(DATA SHOWN)
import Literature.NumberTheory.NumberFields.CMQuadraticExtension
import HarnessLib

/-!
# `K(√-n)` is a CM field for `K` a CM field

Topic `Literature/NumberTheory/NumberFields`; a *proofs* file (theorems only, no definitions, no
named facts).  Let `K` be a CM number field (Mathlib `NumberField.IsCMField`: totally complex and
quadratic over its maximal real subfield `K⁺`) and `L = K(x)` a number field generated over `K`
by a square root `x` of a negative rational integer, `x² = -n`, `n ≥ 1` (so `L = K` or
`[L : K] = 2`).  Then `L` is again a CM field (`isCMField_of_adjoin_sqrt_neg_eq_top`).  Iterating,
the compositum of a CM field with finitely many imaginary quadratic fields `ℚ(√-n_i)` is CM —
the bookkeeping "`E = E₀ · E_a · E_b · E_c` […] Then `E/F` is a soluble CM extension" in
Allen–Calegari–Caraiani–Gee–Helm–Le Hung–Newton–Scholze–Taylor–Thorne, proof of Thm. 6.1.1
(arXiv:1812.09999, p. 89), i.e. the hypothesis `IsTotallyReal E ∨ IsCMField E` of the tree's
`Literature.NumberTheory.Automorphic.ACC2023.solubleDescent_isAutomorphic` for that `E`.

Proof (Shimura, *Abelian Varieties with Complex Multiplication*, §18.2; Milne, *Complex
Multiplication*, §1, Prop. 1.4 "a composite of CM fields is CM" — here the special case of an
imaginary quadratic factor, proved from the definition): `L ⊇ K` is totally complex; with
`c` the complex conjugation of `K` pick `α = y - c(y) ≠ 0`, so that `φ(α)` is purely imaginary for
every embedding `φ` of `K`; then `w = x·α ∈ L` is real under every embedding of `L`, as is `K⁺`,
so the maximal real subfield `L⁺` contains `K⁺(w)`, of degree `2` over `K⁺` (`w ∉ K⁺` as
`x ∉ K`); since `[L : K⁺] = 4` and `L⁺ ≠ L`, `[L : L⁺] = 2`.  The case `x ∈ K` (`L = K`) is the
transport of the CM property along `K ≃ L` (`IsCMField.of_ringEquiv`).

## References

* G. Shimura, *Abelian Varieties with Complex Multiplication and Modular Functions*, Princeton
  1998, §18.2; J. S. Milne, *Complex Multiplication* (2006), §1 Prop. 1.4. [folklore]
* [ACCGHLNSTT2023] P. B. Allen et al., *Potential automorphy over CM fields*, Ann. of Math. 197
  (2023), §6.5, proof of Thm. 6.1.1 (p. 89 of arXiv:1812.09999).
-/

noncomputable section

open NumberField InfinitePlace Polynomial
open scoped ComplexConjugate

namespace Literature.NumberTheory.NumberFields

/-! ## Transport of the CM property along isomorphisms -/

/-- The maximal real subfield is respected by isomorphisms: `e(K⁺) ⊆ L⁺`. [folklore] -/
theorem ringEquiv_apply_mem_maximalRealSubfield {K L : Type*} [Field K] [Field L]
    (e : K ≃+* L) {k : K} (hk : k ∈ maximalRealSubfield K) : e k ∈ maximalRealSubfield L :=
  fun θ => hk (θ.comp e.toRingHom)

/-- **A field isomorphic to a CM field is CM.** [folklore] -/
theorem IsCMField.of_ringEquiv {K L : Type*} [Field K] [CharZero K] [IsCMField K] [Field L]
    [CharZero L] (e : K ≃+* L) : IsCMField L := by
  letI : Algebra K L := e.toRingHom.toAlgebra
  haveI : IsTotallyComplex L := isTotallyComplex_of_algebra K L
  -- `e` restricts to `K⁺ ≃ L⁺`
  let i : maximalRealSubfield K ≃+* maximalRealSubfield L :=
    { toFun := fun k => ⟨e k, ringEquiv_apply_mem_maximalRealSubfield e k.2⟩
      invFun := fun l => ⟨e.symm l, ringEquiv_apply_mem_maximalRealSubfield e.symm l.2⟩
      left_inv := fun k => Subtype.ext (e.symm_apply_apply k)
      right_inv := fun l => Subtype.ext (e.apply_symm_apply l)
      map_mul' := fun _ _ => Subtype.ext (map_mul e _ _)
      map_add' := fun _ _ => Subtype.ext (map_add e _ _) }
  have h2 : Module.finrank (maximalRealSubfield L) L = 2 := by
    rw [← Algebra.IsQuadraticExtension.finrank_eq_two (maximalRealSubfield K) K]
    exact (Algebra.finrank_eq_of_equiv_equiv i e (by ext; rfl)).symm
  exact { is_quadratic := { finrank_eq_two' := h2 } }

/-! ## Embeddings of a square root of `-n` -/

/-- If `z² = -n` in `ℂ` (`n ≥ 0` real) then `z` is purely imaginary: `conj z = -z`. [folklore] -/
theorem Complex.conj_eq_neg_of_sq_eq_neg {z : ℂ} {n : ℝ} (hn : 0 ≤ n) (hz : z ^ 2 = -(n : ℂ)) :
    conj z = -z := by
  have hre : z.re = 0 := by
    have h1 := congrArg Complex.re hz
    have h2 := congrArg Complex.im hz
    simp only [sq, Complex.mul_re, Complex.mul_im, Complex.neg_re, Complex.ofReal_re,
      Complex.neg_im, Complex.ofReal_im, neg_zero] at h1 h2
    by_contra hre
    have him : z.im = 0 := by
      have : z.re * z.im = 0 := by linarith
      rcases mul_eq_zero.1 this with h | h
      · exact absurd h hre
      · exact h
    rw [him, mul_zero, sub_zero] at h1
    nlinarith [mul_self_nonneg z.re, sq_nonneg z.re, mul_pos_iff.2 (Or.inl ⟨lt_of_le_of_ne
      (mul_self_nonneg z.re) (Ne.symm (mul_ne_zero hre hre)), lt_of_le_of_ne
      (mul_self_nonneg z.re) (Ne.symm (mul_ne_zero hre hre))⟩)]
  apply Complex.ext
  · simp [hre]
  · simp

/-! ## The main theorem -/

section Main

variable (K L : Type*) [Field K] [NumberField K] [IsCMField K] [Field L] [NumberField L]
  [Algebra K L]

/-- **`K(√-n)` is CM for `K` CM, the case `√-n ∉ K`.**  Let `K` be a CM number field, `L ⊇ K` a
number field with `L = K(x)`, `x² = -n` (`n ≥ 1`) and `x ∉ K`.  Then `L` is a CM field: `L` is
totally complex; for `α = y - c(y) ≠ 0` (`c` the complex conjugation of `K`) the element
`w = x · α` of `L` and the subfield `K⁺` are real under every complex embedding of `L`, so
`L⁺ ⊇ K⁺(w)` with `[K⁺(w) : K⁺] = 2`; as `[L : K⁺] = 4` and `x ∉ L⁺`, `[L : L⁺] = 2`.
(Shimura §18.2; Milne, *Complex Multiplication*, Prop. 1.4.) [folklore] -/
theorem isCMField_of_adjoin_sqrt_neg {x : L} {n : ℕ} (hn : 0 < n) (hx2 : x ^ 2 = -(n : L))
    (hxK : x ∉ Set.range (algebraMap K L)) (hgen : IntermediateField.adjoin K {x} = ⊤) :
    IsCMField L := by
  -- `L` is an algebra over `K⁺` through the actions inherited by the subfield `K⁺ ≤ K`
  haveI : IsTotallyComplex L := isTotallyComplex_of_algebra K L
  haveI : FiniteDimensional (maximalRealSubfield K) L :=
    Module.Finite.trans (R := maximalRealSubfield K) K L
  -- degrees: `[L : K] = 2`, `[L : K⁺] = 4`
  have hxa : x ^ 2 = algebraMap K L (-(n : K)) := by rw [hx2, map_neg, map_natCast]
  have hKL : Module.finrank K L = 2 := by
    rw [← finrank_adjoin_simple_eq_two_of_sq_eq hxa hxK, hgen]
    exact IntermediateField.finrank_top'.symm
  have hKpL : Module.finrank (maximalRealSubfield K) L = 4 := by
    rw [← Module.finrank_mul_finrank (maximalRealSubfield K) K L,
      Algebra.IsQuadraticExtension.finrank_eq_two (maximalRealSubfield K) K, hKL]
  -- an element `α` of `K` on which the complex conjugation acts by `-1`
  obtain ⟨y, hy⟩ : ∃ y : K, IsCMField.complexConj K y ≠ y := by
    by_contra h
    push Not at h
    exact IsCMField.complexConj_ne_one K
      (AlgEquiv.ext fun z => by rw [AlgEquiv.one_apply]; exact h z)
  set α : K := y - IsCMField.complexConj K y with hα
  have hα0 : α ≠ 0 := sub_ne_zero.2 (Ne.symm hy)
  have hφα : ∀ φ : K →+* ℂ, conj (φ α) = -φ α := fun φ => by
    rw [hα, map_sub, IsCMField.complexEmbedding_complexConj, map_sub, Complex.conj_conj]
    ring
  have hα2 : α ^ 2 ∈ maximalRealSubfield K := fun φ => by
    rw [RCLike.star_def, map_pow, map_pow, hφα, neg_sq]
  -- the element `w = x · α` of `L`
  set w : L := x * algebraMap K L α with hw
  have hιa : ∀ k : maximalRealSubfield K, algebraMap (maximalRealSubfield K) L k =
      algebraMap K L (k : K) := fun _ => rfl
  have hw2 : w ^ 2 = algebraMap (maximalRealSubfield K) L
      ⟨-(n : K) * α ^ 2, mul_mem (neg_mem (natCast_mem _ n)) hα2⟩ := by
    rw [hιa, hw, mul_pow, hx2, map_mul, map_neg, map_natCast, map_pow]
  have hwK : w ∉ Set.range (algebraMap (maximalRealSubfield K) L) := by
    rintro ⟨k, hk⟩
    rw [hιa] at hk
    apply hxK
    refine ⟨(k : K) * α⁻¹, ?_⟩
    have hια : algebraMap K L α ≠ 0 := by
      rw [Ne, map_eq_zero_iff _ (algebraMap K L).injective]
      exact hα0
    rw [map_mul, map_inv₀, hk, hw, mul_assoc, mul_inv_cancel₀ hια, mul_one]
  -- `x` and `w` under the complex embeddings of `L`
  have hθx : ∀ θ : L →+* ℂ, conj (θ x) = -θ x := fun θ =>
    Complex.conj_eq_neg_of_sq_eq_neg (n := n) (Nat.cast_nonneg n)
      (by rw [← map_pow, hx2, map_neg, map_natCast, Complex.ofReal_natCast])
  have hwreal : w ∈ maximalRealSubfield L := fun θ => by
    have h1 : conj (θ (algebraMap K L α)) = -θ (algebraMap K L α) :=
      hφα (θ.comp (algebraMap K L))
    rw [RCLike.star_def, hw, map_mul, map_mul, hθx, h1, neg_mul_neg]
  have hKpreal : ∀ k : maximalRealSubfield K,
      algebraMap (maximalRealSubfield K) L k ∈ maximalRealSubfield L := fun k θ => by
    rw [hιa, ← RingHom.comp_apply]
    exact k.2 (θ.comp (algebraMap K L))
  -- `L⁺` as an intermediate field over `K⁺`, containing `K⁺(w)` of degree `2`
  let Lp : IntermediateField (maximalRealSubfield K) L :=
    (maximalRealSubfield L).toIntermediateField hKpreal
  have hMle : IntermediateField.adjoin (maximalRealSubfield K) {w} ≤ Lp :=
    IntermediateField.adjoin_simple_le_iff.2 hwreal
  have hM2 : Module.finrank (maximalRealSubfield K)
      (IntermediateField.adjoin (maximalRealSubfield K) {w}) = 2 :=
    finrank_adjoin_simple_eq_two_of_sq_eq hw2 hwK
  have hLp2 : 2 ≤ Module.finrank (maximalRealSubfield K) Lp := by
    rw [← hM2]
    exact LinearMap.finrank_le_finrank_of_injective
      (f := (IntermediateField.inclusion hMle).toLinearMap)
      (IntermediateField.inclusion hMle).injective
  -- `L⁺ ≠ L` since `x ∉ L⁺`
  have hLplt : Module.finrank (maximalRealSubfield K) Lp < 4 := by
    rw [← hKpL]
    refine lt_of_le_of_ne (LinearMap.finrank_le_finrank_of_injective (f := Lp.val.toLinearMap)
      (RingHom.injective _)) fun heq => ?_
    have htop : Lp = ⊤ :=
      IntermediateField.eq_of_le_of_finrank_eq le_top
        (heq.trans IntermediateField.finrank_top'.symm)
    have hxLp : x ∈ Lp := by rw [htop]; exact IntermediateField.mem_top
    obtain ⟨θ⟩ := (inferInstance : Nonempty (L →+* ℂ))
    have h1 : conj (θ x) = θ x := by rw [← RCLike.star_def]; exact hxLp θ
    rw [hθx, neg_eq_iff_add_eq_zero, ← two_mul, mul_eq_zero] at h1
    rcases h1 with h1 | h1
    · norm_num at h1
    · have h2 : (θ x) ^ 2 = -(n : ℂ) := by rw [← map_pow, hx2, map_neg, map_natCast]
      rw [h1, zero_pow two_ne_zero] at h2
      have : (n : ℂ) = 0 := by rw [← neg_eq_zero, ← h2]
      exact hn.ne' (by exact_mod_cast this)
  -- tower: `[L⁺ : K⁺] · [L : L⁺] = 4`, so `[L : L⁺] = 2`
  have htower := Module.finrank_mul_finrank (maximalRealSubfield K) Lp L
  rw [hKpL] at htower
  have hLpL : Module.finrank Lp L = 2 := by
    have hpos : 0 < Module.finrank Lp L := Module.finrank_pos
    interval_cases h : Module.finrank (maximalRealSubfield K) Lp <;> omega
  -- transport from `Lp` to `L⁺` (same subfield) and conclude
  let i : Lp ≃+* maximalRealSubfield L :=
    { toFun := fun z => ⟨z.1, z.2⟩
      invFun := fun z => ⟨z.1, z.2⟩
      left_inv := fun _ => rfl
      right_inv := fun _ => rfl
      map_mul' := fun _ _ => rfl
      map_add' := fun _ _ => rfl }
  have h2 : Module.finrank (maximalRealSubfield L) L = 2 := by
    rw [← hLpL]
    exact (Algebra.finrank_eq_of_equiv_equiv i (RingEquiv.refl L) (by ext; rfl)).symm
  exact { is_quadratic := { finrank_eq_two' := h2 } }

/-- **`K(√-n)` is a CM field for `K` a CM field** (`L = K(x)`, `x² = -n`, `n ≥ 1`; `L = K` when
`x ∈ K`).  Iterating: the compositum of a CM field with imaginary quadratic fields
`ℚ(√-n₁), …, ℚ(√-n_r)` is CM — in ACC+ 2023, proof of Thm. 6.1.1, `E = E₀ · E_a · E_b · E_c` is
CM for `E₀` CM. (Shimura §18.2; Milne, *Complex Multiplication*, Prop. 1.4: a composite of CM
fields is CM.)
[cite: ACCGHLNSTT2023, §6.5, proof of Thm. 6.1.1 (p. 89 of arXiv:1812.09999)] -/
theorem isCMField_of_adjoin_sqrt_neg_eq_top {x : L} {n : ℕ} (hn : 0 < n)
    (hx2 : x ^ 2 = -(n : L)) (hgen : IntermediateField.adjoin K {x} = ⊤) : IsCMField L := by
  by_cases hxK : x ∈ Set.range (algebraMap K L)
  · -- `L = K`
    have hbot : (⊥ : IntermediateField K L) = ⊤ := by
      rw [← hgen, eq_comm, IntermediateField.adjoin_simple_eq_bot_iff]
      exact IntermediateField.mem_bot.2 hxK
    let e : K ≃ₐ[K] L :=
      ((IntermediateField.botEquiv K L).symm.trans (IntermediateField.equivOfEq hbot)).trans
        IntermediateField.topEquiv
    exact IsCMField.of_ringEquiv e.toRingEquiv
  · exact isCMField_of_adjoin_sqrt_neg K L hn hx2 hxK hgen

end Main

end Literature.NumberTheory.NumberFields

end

(EXERCISE INSTRUCTIONS) Among the lines above, find those with the word "section" and list them.

(ANSWER BELOW)
noncomputable section
section Main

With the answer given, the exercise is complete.